- Task details -
Would you reproduce exactly the lines below from the one holding "lemma negMul_one_one : negMul" through the one holding "simp only [negMul_apply, neg_eq_zero, mul_eq_zero]", inclusive, and no others?

- Records for this exercise -
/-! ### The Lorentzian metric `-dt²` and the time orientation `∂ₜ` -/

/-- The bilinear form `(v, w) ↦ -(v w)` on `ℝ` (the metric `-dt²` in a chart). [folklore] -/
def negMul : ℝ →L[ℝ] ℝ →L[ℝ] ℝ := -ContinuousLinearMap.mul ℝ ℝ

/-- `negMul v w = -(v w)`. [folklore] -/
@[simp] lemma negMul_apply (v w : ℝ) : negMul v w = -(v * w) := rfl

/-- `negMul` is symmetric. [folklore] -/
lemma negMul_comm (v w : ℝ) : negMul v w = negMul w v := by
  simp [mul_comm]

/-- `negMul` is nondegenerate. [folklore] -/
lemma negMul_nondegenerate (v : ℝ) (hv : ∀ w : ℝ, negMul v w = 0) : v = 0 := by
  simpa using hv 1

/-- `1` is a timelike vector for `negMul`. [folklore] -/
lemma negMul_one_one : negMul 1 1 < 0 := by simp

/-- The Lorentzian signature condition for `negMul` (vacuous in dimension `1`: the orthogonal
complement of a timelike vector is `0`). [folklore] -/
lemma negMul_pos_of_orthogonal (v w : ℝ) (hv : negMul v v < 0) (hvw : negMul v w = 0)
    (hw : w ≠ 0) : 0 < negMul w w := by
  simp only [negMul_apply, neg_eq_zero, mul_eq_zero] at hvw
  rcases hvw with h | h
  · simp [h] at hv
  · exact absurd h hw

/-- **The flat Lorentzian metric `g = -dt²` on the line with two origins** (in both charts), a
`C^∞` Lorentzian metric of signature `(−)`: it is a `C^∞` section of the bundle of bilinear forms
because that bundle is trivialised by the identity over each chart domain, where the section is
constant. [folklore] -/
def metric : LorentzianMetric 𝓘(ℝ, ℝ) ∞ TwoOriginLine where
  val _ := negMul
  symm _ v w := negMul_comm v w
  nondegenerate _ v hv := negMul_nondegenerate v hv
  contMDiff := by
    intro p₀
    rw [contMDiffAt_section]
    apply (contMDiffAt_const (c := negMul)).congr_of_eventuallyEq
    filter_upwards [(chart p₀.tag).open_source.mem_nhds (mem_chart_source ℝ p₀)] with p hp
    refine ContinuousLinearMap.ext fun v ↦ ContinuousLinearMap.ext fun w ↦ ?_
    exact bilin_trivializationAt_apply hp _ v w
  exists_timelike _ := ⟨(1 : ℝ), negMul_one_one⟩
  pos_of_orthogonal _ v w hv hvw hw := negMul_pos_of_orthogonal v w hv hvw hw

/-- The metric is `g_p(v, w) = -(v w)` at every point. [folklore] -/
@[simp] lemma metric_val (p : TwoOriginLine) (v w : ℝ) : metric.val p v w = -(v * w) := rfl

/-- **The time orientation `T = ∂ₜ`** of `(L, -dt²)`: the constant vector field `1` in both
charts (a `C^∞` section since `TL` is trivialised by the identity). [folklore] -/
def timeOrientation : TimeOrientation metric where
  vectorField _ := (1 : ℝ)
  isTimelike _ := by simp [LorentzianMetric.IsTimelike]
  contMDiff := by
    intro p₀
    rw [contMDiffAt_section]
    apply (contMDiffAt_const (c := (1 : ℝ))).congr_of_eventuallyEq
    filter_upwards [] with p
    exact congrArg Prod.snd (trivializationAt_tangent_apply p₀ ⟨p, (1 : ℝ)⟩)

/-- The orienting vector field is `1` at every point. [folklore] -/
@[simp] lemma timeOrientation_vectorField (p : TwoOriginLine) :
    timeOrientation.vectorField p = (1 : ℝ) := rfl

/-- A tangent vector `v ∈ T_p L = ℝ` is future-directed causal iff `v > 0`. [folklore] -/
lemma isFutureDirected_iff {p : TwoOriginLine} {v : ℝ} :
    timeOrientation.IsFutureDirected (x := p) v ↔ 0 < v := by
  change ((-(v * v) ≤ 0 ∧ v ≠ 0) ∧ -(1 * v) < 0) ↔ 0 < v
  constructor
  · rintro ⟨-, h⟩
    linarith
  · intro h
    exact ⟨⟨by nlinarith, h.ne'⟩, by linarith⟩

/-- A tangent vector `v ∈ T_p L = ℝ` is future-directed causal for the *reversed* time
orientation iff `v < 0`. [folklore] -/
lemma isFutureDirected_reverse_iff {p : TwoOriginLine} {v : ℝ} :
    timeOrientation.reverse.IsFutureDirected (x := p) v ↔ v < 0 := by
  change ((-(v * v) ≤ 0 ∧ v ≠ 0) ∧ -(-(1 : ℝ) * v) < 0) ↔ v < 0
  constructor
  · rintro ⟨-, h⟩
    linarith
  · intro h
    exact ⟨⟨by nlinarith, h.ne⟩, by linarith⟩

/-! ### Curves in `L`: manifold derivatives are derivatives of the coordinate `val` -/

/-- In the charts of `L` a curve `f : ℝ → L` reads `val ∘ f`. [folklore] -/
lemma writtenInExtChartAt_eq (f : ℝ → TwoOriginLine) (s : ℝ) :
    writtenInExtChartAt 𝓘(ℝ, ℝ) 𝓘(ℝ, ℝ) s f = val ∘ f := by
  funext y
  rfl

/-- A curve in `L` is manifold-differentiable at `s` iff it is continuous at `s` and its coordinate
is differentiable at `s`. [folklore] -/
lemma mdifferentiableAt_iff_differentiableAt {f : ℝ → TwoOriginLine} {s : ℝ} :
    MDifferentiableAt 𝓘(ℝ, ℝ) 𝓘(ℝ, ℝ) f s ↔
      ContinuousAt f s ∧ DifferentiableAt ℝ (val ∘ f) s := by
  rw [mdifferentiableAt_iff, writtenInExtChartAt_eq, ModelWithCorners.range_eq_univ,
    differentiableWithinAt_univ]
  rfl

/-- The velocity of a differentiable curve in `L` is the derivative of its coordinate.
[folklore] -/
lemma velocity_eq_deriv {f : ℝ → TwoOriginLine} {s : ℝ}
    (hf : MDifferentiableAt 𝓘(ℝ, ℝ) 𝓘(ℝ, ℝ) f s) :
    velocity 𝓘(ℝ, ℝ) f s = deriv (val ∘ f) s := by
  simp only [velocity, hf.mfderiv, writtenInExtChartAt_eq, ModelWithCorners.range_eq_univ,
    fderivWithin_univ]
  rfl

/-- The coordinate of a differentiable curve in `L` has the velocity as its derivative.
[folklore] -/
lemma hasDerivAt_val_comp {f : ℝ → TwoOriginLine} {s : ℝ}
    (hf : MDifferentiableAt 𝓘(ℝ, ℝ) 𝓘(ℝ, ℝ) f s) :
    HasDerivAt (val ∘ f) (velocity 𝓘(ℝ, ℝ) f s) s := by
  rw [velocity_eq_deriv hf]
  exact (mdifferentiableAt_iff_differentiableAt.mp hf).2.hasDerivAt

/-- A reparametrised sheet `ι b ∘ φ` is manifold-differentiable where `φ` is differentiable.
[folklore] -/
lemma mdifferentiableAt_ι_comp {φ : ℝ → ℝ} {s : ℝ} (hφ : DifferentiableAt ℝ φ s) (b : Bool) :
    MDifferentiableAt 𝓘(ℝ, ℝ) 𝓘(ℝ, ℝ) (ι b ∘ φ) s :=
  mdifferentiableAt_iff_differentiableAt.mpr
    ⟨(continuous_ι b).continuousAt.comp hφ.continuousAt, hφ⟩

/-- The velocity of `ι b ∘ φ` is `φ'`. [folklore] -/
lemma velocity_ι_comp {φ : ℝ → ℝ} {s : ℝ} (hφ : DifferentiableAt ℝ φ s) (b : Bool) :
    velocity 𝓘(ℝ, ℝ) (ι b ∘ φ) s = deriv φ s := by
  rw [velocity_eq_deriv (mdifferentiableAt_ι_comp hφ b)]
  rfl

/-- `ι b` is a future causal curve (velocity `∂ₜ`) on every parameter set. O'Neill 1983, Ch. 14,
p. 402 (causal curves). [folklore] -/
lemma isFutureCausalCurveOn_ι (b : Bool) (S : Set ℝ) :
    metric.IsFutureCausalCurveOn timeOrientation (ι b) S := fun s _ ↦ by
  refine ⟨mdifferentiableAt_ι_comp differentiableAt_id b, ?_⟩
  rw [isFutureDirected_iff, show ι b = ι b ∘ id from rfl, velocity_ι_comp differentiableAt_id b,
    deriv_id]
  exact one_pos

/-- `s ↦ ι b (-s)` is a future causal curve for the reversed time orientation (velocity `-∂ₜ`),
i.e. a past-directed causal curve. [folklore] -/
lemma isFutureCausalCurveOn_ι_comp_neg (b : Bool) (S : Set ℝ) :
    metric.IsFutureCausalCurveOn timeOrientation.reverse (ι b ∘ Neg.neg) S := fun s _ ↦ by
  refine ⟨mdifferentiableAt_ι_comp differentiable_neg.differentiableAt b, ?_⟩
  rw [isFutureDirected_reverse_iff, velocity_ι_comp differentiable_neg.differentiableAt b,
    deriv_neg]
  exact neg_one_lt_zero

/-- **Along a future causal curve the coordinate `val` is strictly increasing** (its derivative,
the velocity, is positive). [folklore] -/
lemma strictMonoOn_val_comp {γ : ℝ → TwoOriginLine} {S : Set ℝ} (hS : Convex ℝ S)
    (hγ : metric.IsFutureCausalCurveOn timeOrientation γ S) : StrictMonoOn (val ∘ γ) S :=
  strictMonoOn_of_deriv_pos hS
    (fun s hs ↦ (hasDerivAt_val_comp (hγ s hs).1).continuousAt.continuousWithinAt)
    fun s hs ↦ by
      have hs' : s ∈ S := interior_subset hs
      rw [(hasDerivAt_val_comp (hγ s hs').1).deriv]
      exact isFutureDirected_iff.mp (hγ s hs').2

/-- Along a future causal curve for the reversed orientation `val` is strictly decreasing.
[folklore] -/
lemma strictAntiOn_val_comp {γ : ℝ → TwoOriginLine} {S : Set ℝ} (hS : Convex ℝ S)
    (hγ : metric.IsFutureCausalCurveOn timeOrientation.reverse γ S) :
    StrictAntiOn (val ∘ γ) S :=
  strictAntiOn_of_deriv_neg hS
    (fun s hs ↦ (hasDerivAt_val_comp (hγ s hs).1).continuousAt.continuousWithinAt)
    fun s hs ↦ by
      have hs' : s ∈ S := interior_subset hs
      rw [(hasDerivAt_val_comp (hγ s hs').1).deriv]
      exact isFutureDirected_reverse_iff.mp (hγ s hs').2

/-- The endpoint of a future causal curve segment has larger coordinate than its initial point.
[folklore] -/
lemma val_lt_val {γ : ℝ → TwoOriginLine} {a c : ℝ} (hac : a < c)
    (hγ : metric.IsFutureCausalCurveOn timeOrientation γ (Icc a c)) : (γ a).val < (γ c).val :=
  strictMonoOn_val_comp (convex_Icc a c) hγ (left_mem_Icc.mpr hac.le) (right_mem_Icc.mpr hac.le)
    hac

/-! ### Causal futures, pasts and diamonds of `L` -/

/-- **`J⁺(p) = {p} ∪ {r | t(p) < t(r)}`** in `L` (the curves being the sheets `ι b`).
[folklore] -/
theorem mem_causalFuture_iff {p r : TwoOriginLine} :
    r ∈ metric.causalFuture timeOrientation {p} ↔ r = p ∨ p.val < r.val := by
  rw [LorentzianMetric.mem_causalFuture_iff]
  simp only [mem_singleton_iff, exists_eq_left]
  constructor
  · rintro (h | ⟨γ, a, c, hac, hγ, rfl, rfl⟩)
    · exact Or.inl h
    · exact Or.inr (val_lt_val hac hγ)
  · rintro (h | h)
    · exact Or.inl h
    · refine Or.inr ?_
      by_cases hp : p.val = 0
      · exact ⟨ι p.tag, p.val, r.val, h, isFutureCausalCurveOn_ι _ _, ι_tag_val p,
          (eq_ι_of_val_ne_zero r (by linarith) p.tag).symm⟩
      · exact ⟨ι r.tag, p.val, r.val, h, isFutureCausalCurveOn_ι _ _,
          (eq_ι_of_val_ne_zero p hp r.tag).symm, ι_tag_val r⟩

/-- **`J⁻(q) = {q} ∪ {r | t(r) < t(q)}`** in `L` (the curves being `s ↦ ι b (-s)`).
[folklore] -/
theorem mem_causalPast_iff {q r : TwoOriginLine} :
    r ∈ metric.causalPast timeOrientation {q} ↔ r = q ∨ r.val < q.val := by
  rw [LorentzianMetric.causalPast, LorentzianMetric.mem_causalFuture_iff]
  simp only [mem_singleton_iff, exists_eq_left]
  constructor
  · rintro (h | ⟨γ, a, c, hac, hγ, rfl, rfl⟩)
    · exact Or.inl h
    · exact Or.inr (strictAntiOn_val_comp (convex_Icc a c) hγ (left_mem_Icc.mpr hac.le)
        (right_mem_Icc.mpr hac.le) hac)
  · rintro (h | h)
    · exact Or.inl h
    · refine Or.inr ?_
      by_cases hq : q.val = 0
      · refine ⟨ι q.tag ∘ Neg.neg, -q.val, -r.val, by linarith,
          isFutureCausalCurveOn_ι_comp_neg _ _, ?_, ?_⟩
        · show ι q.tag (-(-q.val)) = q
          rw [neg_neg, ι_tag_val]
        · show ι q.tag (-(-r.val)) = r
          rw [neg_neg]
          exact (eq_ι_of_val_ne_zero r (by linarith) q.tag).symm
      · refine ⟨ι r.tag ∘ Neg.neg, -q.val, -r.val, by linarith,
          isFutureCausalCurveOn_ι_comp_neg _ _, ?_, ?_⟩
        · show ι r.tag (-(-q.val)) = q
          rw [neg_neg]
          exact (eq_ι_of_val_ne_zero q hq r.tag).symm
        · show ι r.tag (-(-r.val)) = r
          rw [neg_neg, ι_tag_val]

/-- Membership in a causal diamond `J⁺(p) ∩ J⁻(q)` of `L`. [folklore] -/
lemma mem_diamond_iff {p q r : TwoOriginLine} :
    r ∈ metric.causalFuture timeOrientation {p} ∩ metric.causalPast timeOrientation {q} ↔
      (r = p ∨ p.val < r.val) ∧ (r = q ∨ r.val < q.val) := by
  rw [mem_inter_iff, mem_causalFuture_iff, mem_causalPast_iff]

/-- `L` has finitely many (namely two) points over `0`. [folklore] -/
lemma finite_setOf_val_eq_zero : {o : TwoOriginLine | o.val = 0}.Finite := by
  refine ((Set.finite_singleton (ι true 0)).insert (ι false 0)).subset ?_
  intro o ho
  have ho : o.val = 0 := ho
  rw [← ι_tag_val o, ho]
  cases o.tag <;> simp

==

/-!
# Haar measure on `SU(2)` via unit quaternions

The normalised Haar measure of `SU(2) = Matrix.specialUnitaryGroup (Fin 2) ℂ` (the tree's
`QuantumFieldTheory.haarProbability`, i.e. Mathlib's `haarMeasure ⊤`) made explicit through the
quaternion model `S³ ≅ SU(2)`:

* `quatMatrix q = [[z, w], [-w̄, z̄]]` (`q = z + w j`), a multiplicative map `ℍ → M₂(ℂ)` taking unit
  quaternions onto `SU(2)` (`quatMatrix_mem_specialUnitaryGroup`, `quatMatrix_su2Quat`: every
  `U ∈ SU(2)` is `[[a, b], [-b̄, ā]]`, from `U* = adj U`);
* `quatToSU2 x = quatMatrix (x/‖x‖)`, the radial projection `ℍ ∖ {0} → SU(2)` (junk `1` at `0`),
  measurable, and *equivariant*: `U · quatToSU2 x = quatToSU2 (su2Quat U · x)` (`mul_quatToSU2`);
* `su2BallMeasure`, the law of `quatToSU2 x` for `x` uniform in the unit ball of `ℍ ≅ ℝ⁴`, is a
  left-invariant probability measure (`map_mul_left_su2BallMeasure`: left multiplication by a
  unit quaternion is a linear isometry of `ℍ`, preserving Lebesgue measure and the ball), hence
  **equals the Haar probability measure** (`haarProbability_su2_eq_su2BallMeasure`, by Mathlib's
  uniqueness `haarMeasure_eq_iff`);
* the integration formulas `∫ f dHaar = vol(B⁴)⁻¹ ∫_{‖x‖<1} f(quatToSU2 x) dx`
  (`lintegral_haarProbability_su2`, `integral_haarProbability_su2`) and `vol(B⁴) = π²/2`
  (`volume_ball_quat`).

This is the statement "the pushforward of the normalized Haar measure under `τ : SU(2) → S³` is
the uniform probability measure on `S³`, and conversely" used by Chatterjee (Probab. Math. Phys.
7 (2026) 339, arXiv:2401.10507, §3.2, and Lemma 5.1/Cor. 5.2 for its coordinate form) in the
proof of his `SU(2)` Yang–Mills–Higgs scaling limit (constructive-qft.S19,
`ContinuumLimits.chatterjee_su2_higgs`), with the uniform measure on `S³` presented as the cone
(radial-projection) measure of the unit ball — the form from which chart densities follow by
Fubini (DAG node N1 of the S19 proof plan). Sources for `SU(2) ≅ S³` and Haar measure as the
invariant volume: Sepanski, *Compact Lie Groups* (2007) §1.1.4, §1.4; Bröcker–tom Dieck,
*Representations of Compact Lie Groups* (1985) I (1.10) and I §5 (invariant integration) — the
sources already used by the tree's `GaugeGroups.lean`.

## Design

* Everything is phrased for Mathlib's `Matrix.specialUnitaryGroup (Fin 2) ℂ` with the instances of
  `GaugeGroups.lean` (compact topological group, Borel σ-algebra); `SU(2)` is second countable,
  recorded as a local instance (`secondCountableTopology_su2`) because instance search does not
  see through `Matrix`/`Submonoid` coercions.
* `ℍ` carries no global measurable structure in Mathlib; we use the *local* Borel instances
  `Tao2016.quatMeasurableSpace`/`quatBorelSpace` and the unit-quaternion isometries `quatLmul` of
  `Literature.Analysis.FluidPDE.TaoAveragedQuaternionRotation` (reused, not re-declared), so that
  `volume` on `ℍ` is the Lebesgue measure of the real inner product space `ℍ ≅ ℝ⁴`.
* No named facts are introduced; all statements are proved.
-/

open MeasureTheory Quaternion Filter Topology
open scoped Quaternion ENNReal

- Output for this exercise -
lemma negMul_one_one : negMul 1 1 < 0 := by simp

/-- The Lorentzian signature condition for `negMul` (vacuous in dimension `1`: the orthogonal
complement of a timelike vector is `0`). [folklore] -/
lemma negMul_pos_of_orthogonal (v w : ℝ) (hv : negMul v v < 0) (hvw : negMul v w = 0)
    (hw : w ≠ 0) : 0 < negMul w w := by
  simp only [negMul_apply, neg_eq_zero, mul_eq_zero] at hvw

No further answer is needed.